Это меня удивило, и я ожидал, что далее. Но он, вместо того, чтобы начать о деле, понес какую-то околесную о Стеколыцикове и о дороге к уральским заводам. Я слушаю, смотрю: он с Урала махнул уже в Оренбург, из Оренбурга в Ташкент. Тогда я заметил ему, усмехаясь, что это немножко не по пути.

– А тебе не терпится?

– Да, – говорю, – не терпится узнать о здоровье твоей жены, потому что ты до сих пор не сказал об этом ни слова.

Он замолчал и поглядел на меня как-то искоса. Лицо его было смято, и одна бровь приподнята выше другой.

– Ты хотел говорить о ней, – напомнил я.

– Да. Скажи, пожалуйста, ты не заметил?

– Чего?

– Так… Чего-нибудь странного.

– Нет, а что?

– Да что, дело скверное! Сходит совсем с ума.

– Ты шутишь?

Он промолчал, но взгляд, который он на меня уставил, мог убедить бы всякого, что ему не до шуток.

– Давно ли?

– Да, как теперь надо думать, давно. Я потому и спросил у тебя, не заметил ли ты чего-нибудь?

Молчание. Мы смотрели друг другу в глаза.

– А что ты такое заметил? – спросил я.

– Постой, я сейчас тебе расскажу. Но чтобы ты не подумал, что я фантазирую, я должен тебя предупредить, что вчера у нее был Д** и разрешил все сомнения.

Это меня поразило до крайности, потому что я до сих пор не верил ему. Я думал, что он или сам спятил, или, еще вероятнее, просто лжет.
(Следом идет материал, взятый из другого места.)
/-- The solved-form coefficient `q = V/Δ²` as a family, smooth jointly on `ℝ² × (r₊, ∞)`. [folklore] -/
theorem contDiffOn_qcf_joint {n : WithTop ℕ∞} :
    ContDiffOn ℝ n (fun x : (ℝ × ℝ) × ℝ ↦
      kgRadialPotential M a (kgOmega0 M a m : ℂ) m (x.1.1 : ℂ) x.1.2 x.2 / (delta M a x.2 : ℂ) ^ 2) (univ ×ˢ Ioi (rPlus M a)) := by
  have hΔ : ∀ x ∈ (univ ×ˢ Ioi (rPlus M a) : Set ((ℝ × ℝ) × ℝ)), (delta M a x.2 : ℂ) ^ 2 ≠ 0 := fun _ hx ↦ by
    refine pow_ne_zero 2 ?_
    exact_mod_cast (delta_pos_of_gt h hx.2).ne'
  have h2 : ContDiff ℝ n (fun x : (ℝ × ℝ) × ℝ ↦ (delta M a x.2 : ℂ) ^ 2) := by
    have hd : delta M a = fun t ↦ t ^ 2 - 2 * M * t + a ^ 2 := funext fun t ↦ rfl
    rw [hd]
    exact (Complex.ofRealCLM.contDiff.comp (((contDiff_snd.pow 2).sub (contDiff_const.mul contDiff_snd)).add contDiff_const)).pow 2
  have h3 : ContDiffOn ℝ n (fun x : (ℝ × ℝ) × ℝ ↦ kgRadialPotential M a (kgOmega0 M a m : ℂ) m (x.1.1 : ℂ) x.1.2 x.2 *
      ((delta M a x.2 : ℂ) ^ 2)⁻¹) (univ ×ˢ Ioi (rPlus M a)) :=
    (contDiff_kgRadialPotential_joint (m := m)).contDiffOn.mul (h2.contDiffOn.inv hΔ)
  exact h3.congr fun x _ ↦ by rw [div_eq_mul_inv]

/-- **Joint continuity of the global radial pair** `((λ, μ), t) ↦ (R_{λ,μ}(t), R'_{λ,μ}(t))` at
every `t > r₊` (near the horizon by the explicit series; beyond by transport,
`Literature.Analysis.ODE.exists_transport_joint`). [cite: ShlapentokhRothman2014KleinGordon, App. A] -/
theorem continuousAt_radPair_joint {x : (ℝ × ℝ) × ℝ} (hx : rPlus M a < x.2) :
    ContinuousAt (fun y : (ℝ × ℝ) × ℝ ↦ (radPair h m y.1.1 y.1.2).1 y.2) x ∧
      ContinuousAt (fun y : (ℝ × ℝ) × ℝ ↦ (radPair h m y.1.1 y.1.2).2 y.2) x := by
  have hc := hzC_pos h
  rcases lt_or_ge x.2 (rPlus M a + 2 * hzC M a / 5) with hlow | hhigh
  · -- inside the horizon disc: the explicit local solution
    have habs : |x.2 - rPlus M a| < 2 * hzC M a / 5 := by rw [abs_lt]; constructor <;> linarith
    have hO : (univ ×ˢ Ioo (rPlus M a) (rPlus M a + 2 * hzC M a / 5) : Set ((ℝ × ℝ) × ℝ)) ∈ 𝓝 x :=
      (isOpen_univ.prod isOpen_Ioo).mem_nhds ⟨trivial, hx, hlow⟩
    have he1 : (fun y : (ℝ × ℝ) × ℝ ↦ (radPair h m y.1.1 y.1.2).1 y.2) =ᶠ[𝓝 x]
        fun y ↦ hzRloc M a m (kgOmega0 M a m) (y.1.1 : ℂ) y.1.2 y.2 :=
      Filter.eventuallyEq_of_mem hO fun y hy ↦ (radPair_eqOn (m := m) h y.1.1 y.1.2).1 hy.2
    have he2 : (fun y : (ℝ × ℝ) × ℝ ↦ (radPair h m y.1.1 y.1.2).2 y.2) =ᶠ[𝓝 x]
        fun y ↦ hzRloc' M a m (kgOmega0 M a m) (y.1.1 : ℂ) y.1.2 y.2 :=
      Filter.eventuallyEq_of_mem hO fun y hy ↦ (radPair_eqOn (m := m) h y.1.1 y.1.2).2 hy.2
    exact ⟨(continuousAt_hzRloc_joint (m := m) h habs).congr_of_eventuallyEq he1,
      (continuousAt_hzRloc'_joint (m := m) h habs hx).congr_of_eventuallyEq he2⟩
  · -- beyond: transport from `r₁`
    have hr₁ := kgR1_mem h
    set r₁ := kgR1 M a with hr₁def
    set r₂ := x.2 + 1 with hr₂
    have h12 : r₁ < r₂ := by rw [hr₂]; linarith [hr₁.2]
    obtain ⟨Ψ, ε, hε, hΨ, htr⟩ := exists_transport_joint (P := ℝ × ℝ) (n := 1) le_rfl isOpen_univ hr₁.1 h12
      (pc := fun (_ : ℝ × ℝ) (t : ℝ) ↦ -((((2 * t - 2 * M : ℝ)) : ℂ) / (delta M a t : ℂ)))
      (qc := fun (q : ℝ × ℝ) (t : ℝ) ↦ kgRadialPotential M a (kgOmega0 M a m : ℂ) m (q.1 : ℂ) q.2 t / (delta M a t : ℂ) ^ 2)
      (contDiffOn_pcf_joint h) (contDiffOn_qcf_joint (m := m) h)
    -- the data at `r₁` are continuous in the parameters
    have hd1 : Continuous fun q : ℝ × ℝ ↦ (radPair h m q.1 q.2).1 r₁ := by
      have habs : |r₁ - rPlus M a| < 2 * hzC M a / 5 := by rw [abs_lt]; constructor <;> linarith [hr₁.1, hr₁.2]
      rw [continuous_iff_continuousAt]
      intro q
      have hA := continuousAt_hzRloc_joint (m := m) h (x := (q, r₁)) habs
      have hB : ContinuousAt (fun q' : ℝ × ℝ ↦ ((q', r₁) : (ℝ × ℝ) × ℝ)) q := (continuous_id.prodMk continuous_const).continuousAt
      have hcomp := ContinuousAt.comp (f := fun q' : ℝ × ℝ ↦ ((q', r₁) : (ℝ × ℝ) × ℝ)) hA hB
      exact hcomp.congr (Eventually.of_forall fun q' ↦ ((radPair_spec (m := m) h q'.1 q'.2).1).symm)
    have hd2 : Continuous fun q : ℝ × ℝ ↦ (radPair h m q.1 q.2).2 r₁ := by
      have habs : |r₁ - rPlus M a| < 2 * hzC M a / 5 := by rw [abs_lt]; constructor <;> linarith [hr₁.1, hr₁.2]
      rw [continuous_iff_continuousAt]
      intro q
      have hA := continuousAt_hzRloc'_joint (m := m) h (x := (q, r₁)) habs hr₁.1
      have hB : ContinuousAt (fun q' : ℝ × ℝ ↦ ((q', r₁) : (ℝ × ℝ) × ℝ)) q := (continuous_id.prodMk continuous_const).continuousAt
      have hcomp := ContinuousAt.comp (f := fun q' : ℝ × ℝ ↦ ((q', r₁) : (ℝ × ℝ) × ℝ)) hA hB
      exact hcomp.congr (Eventually.of_forall fun q' ↦ ((radPair_spec (m := m) h q'.1 q'.2).2.1).symm)
    -- the transported expression is jointly continuous near `x`
    have hxI : x.2 ∈ Ioo (r₁ - ε) (r₂ + ε) := by
      constructor
      · have : r₁ ≤ x.2 := by rw [hr₁def]; unfold kgR1; linarith
        linarith
      · rw [hr₂]; linarith
    have hO : (univ ×ˢ Ioo (r₁ - ε) (r₂ + ε) : Set ((ℝ × ℝ) × ℝ)) ∈ 𝓝 x :=
      (isOpen_univ.prod isOpen_Ioo).mem_nhds ⟨trivial, hxI⟩
    have hΨc : ContinuousOn (fun z : (ℝ × ℝ) × ℝ × W2 ↦ Ψ z.1 z.2.1 z.2.2) (univ ×ˢ (Ioo (r₁ - ε) (r₂ + ε) ×ˢ univ)) :=
      hΨ.continuousOn
    have hG : ContinuousAt (fun y : (ℝ × ℝ) × ℝ ↦ Ψ y.1 y.2 ((radPair h m y.1.1 y.1.2).1 r₁, (radPair h m y.1.1 y.1.2).2 r₁)) x := by
      have hin : Continuous fun y : (ℝ × ℝ) × ℝ ↦
          ((y.1, (y.2, ((radPair h m y.1.1 y.1.2).1 r₁, (radPair h m y.1.1 y.1.2).2 r₁))) : (ℝ × ℝ) × ℝ × W2) :=
        continuous_fst.prodMk (continuous_snd.prodMk ((hd1.comp continuous_fst).prodMk (hd2.comp continuous_fst)))
      have hmem : ((x.1, (x.2, ((radPair h m x.1.1 x.1.2).1 r₁, (radPair h m x.1.1 x.1.2).2 r₁))) : (ℝ × ℝ) × ℝ × W2) ∈
          (univ ×ˢ (Ioo (r₁ - ε) (r₂ + ε) ×ˢ univ) : Set ((ℝ × ℝ) × ℝ × W2)) := ⟨trivial, hxI, trivial⟩
      have hOz : (univ ×ˢ (Ioo (r₁ - ε) (r₂ + ε) ×ˢ univ) : Set ((ℝ × ℝ) × ℝ × W2)) ∈
          𝓝 ((x.1, (x.2, ((radPair h m x.1.1 x.1.2).1 r₁, (radPair h m x.1.1 x.1.2).2 r₁))) : (ℝ × ℝ) × ℝ × W2) :=
        (isOpen_univ.prod (isOpen_Ioo.prod isOpen_univ)).mem_nhds hmem
      exact ContinuousAt.comp (f := fun y : (ℝ × ℝ) × ℝ ↦
          ((y.1, (y.2, ((radPair h m y.1.1 y.1.2).1 r₁, (radPair h m y.1.1 y.1.2).2 r₁))) : (ℝ × ℝ) × ℝ × W2))
        (hΨc.continuousAt hOz) hin.continuousAt
    -- and it agrees with the radial pair near `x`
    have heq : ∀ y ∈ (univ ×ˢ Ioo (r₁ - ε) (r₂ + ε) : Set ((ℝ × ℝ) × ℝ)),
        (((radPair h m y.1.1 y.1.2).1 y.2, (radPair h m y.1.1 y.1.2).2 y.2) : W2) =
          Ψ y.1 y.2 ((radPair h m y.1.1 y.1.2).1 r₁, (radPair h m y.1.1 y.1.2).2 r₁) := fun y hy ↦
      htr y.1 (mem_univ _) _ _ (radPair_spec (m := m) h y.1.1 y.1.2).2.2 y.2 hy.2
    have he1 : (fun y : (ℝ × ℝ) × ℝ ↦ (radPair h m y.1.1 y.1.2).1 y.2) =ᶠ[𝓝 x]
        fun y ↦ (Ψ y.1 y.2 ((radPair h m y.1.1 y.1.2).1 r₁, (radPair h m y.1.1 y.1.2).2 r₁)).1 :=
      Filter.eventuallyEq_of_mem hO fun y hy ↦ by rw [← heq y hy]
    have he2 : (fun y : (ℝ × ℝ) × ℝ ↦ (radPair h m y.1.1 y.1.2).2 y.2) =ᶠ[𝓝 x]
        fun y ↦ (Ψ y.1 y.2 ((radPair h m y.1.1 y.1.2).1 r₁, (radPair h m y.1.1 y.1.2).2 r₁)).2 :=
      Filter.eventuallyEq_of_mem hO fun y hy ↦ by rw [← heq y hy]
    exact ⟨(continuousAt_fst.comp hG).congr_of_eventuallyEq he1, (continuousAt_snd.comp hG).congr_of_eventuallyEq he2⟩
Но имя, которое он мне назвал, было именем старого моего знакомого, известного специалиста по душевным болезням, и я не мог допустить, что такой человек позволил себя одурачить.

– Господи! – говорю. – Что же это с ней? С чего? Неужели от ушиба?

Бодягин махнул рукой.

– Какое! Я, впрочем, и сам сначала боялся, но Д** говорит, что ушиб – пустяки. Ушиб мог только ускорить весьма незначительно то, что и без этого не замедлило бы развиться. И я ему верю, потому что, сказать между нами, я уже давно за ней замечал. Она заговаривалась; мало того, она вела себя в некоторых вещах как сумасшедшая. Впрочем, ты это, конечно, и сам заметил, а что не хочешь признаться, так у тебя, понятно, есть на это причины.

Это было не в бровь, а прямо в глаз. Я не знал, что сказать; молчать тоже нельзя было. Я отвечал, что вовсе не понимаю его.

– Будто бы? А это ты понимаешь, что женщина в здравом смысле не вешается на шею первому встречному так, здорово живешь?

– Что ты хочешь сказать?

– Постой, не отнекивайся. Понятно, что ты не можешь признаться, да мне и не нужно этого. Я не виню тебя. Ты знаешь мой взгляд на этого рода вещи. Chacun pour soi [34]. Но ты не такой же фат, чтобы вообразить, что она влюбилась в тебя?